Start of RECORDS SUPPLIED

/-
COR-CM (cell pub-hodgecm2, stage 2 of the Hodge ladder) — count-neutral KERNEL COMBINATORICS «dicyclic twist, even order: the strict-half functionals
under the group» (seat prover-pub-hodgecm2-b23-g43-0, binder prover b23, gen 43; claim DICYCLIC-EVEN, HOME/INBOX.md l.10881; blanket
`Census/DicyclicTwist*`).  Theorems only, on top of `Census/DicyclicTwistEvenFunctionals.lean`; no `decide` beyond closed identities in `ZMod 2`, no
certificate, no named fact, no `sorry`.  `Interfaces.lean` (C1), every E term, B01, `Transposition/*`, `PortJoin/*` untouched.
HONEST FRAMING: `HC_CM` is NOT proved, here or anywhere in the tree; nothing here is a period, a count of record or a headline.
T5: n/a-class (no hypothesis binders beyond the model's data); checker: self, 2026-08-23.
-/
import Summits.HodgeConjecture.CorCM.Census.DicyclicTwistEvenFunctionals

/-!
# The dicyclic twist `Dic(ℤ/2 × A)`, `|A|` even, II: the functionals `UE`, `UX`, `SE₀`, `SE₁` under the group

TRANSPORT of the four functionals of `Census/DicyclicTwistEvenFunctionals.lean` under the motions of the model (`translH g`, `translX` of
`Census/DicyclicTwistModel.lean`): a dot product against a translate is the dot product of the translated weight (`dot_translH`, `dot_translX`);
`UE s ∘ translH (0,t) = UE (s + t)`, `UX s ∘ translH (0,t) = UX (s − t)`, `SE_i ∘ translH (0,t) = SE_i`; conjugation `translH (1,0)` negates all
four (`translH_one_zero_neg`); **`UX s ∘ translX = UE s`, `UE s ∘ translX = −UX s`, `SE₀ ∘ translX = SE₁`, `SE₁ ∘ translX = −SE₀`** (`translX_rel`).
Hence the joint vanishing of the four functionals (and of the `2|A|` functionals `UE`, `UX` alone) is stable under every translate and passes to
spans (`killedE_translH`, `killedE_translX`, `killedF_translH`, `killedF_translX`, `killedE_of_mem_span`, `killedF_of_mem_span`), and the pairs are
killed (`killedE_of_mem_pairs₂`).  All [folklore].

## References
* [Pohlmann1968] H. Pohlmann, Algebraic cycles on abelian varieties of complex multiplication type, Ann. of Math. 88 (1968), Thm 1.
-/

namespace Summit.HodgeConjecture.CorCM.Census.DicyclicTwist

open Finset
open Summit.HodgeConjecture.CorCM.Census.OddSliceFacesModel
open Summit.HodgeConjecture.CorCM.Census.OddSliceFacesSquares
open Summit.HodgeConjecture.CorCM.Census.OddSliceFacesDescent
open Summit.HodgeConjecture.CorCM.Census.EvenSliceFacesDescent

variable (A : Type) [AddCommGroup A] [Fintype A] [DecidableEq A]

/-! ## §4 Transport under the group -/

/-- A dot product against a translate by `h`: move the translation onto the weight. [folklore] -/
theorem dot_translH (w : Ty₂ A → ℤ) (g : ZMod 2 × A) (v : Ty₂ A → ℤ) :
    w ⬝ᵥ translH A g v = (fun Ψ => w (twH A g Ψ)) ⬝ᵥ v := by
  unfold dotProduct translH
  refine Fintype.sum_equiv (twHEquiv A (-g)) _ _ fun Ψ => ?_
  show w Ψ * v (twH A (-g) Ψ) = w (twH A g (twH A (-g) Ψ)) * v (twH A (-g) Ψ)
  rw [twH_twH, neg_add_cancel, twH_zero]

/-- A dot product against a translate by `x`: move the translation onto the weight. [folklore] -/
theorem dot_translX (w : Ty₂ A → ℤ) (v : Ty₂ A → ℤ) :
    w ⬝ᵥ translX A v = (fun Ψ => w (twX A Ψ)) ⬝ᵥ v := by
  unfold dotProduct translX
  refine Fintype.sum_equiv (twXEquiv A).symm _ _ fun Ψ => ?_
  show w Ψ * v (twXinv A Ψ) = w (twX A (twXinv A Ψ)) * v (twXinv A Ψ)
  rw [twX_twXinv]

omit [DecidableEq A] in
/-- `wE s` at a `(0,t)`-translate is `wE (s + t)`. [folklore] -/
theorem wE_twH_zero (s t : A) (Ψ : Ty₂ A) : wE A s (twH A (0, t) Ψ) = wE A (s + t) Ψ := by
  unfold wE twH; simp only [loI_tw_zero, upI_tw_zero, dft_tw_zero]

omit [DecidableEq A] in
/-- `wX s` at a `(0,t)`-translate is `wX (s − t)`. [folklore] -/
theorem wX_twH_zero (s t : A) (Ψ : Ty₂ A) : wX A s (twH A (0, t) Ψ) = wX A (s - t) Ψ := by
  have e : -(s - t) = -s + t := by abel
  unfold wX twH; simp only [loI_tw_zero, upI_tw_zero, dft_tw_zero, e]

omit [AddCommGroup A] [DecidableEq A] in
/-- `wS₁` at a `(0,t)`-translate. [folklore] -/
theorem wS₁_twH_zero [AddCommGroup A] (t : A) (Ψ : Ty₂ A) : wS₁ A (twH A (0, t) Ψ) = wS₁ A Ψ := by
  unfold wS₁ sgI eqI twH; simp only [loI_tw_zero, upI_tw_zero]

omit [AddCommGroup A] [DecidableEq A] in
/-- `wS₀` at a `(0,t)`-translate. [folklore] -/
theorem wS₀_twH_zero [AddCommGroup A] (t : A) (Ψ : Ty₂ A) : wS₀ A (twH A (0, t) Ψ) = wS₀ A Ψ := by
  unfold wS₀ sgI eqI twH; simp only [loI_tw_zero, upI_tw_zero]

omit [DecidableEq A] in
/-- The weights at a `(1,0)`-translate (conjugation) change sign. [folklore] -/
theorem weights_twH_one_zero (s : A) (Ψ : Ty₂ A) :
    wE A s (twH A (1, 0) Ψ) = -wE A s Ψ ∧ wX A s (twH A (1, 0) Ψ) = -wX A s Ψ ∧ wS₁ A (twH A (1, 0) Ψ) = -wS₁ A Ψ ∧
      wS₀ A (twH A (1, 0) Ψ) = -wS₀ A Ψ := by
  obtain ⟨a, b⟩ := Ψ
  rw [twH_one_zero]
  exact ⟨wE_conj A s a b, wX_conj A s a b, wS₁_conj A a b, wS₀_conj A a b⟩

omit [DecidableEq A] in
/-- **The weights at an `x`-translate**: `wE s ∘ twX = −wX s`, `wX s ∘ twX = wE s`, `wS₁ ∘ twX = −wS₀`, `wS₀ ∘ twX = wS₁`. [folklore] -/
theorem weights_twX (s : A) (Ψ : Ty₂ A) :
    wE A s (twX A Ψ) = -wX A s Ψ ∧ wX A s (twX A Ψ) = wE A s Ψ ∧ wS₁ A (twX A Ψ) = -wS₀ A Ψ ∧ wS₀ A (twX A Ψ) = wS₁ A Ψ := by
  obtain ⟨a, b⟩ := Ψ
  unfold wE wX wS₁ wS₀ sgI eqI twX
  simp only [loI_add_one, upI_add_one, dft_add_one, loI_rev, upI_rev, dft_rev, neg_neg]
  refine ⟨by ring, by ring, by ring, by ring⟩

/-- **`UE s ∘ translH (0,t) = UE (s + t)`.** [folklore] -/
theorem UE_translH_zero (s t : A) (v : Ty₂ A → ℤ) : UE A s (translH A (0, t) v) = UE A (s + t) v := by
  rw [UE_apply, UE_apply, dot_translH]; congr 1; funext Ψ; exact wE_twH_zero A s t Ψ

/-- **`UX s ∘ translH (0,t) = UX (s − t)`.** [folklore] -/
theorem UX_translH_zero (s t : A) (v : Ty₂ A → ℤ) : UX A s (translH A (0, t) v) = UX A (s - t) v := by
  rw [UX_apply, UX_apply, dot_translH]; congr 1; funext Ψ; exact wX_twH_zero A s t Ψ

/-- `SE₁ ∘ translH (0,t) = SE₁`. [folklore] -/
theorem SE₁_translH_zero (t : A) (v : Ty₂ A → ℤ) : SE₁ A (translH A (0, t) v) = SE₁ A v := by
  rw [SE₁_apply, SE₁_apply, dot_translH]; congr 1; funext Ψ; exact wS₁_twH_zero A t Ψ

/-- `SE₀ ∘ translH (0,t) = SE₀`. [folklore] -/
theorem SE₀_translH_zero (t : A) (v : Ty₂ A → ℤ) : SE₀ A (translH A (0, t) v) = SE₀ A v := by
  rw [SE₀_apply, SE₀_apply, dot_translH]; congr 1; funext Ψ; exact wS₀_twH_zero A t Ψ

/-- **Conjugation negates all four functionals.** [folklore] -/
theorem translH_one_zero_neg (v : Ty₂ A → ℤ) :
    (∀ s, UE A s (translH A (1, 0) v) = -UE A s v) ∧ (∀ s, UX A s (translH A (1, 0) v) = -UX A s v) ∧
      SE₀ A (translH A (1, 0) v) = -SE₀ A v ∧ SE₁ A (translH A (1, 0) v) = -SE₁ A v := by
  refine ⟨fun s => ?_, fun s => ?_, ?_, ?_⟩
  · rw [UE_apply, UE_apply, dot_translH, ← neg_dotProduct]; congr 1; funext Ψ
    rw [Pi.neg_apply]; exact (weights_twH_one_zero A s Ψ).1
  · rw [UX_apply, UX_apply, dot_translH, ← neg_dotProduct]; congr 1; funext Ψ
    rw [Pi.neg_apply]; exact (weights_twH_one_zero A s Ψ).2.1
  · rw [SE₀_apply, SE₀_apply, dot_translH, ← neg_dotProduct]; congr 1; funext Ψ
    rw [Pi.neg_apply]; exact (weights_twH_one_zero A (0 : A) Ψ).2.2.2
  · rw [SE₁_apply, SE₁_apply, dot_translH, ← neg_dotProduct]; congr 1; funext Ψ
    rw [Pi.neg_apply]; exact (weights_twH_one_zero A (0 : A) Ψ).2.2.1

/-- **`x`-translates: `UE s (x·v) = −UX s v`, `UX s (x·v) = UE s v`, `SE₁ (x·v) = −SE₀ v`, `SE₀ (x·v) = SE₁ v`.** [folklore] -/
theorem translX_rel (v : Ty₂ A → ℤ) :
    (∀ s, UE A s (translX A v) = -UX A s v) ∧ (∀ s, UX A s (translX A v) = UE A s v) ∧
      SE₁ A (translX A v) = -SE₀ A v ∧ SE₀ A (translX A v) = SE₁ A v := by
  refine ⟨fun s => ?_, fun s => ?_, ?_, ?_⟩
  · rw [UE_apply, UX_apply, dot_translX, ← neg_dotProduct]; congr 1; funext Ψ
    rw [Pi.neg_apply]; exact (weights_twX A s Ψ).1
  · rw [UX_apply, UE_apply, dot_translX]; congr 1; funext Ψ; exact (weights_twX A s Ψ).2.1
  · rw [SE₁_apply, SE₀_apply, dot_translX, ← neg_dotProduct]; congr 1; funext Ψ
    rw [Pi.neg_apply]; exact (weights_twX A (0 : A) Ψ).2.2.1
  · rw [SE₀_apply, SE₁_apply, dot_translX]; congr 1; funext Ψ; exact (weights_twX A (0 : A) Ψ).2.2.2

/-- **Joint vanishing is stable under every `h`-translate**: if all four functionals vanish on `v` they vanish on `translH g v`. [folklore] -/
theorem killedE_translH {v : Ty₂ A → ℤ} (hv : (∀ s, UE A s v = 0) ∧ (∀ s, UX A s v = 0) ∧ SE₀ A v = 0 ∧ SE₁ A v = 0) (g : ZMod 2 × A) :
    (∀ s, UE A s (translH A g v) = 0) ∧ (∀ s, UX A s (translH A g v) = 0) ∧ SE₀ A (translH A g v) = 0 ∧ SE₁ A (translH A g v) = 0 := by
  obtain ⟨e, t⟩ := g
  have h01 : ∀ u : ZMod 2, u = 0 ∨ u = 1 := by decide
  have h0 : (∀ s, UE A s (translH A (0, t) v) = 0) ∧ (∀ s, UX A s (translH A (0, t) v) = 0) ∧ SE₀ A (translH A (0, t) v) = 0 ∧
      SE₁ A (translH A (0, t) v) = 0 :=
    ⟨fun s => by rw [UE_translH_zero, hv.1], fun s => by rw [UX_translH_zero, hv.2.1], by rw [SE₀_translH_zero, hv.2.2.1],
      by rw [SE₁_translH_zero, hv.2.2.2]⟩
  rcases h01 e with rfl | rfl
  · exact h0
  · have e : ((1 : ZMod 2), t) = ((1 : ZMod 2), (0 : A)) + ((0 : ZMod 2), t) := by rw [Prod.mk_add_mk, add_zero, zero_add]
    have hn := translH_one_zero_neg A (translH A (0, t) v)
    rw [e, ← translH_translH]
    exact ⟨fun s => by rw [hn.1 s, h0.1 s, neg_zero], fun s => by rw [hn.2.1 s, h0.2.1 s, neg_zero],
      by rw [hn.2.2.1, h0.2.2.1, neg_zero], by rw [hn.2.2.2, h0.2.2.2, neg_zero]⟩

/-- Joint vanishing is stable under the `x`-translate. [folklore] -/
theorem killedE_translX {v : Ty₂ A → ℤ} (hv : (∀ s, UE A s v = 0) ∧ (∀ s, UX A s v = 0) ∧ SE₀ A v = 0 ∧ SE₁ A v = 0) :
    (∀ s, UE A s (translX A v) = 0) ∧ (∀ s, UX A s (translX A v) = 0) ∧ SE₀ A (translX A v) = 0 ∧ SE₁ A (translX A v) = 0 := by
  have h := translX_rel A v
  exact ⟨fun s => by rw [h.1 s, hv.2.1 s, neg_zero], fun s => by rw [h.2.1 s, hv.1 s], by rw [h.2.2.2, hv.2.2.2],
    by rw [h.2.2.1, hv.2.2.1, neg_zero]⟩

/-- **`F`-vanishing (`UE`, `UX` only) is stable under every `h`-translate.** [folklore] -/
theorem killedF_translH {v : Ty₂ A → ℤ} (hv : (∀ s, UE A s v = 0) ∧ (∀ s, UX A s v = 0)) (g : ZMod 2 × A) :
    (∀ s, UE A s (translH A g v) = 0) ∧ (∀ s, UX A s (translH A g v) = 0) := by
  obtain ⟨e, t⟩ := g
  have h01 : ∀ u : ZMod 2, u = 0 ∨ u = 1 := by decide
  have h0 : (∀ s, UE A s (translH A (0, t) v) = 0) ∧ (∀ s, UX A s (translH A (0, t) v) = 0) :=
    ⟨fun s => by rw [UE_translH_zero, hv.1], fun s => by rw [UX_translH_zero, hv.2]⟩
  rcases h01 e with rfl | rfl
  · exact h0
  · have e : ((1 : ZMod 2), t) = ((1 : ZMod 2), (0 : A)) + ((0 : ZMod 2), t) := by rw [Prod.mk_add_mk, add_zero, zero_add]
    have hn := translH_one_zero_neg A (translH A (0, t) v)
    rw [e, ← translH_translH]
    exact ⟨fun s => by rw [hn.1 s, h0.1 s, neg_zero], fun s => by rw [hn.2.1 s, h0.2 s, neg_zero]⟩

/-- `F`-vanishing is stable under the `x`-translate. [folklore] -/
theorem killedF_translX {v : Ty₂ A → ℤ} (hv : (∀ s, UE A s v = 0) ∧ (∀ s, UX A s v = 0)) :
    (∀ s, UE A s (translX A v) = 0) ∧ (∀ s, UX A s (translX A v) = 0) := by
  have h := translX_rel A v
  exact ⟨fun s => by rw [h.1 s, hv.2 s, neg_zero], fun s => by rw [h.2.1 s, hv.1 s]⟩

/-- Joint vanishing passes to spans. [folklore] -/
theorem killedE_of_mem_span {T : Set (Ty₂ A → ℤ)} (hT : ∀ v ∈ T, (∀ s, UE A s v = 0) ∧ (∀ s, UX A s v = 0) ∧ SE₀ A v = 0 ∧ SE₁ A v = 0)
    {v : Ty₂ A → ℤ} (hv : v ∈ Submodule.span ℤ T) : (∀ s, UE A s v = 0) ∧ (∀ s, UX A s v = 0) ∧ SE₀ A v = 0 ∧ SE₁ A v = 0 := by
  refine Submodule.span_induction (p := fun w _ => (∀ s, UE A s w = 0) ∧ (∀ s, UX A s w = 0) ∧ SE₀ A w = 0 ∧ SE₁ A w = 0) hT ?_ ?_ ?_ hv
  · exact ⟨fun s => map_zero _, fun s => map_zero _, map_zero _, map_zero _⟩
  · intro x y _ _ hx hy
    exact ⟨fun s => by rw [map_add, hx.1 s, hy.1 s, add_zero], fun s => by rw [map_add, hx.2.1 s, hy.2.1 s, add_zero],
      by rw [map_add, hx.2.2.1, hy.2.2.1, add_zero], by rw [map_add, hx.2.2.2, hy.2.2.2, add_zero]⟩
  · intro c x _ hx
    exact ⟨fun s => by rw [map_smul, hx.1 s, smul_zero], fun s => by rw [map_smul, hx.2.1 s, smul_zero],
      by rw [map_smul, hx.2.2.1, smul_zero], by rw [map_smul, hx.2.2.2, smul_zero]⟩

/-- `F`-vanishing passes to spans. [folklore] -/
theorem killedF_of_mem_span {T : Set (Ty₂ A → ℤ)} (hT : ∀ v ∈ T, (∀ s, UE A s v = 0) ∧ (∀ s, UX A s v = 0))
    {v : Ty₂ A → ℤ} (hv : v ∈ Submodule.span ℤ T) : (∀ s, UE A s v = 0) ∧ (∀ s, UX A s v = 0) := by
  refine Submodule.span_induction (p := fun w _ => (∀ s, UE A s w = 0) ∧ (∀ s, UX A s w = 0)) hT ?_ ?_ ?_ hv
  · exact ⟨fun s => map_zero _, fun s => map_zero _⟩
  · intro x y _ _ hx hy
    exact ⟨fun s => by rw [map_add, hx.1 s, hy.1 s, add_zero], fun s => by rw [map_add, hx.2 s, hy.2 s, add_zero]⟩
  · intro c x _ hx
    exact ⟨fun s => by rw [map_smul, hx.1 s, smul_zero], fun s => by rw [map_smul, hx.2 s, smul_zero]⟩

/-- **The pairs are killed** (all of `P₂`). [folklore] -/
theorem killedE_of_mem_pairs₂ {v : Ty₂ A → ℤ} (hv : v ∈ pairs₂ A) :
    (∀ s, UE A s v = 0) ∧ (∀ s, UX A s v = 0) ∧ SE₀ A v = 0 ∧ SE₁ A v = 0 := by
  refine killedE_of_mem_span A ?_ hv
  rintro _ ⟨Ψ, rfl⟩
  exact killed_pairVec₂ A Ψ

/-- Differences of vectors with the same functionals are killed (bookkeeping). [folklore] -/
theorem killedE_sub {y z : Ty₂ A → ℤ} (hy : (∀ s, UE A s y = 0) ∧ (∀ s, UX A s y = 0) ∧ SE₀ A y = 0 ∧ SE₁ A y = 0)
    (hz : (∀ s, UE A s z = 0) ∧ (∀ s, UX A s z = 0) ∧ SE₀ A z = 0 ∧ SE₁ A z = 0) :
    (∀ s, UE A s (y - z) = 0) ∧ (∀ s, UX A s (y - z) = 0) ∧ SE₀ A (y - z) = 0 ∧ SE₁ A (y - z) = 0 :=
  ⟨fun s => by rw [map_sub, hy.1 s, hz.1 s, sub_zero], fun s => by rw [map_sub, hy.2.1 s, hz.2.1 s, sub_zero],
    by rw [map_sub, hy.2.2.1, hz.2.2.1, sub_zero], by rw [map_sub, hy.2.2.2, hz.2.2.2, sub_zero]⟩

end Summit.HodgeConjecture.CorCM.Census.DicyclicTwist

End of RECORDS SUPPLIED

* _TASK ITEM_
Exactly how many lines in the data above hold "passes"? State that number only.

* _SOLUTION TO THIS PROBLEM_
3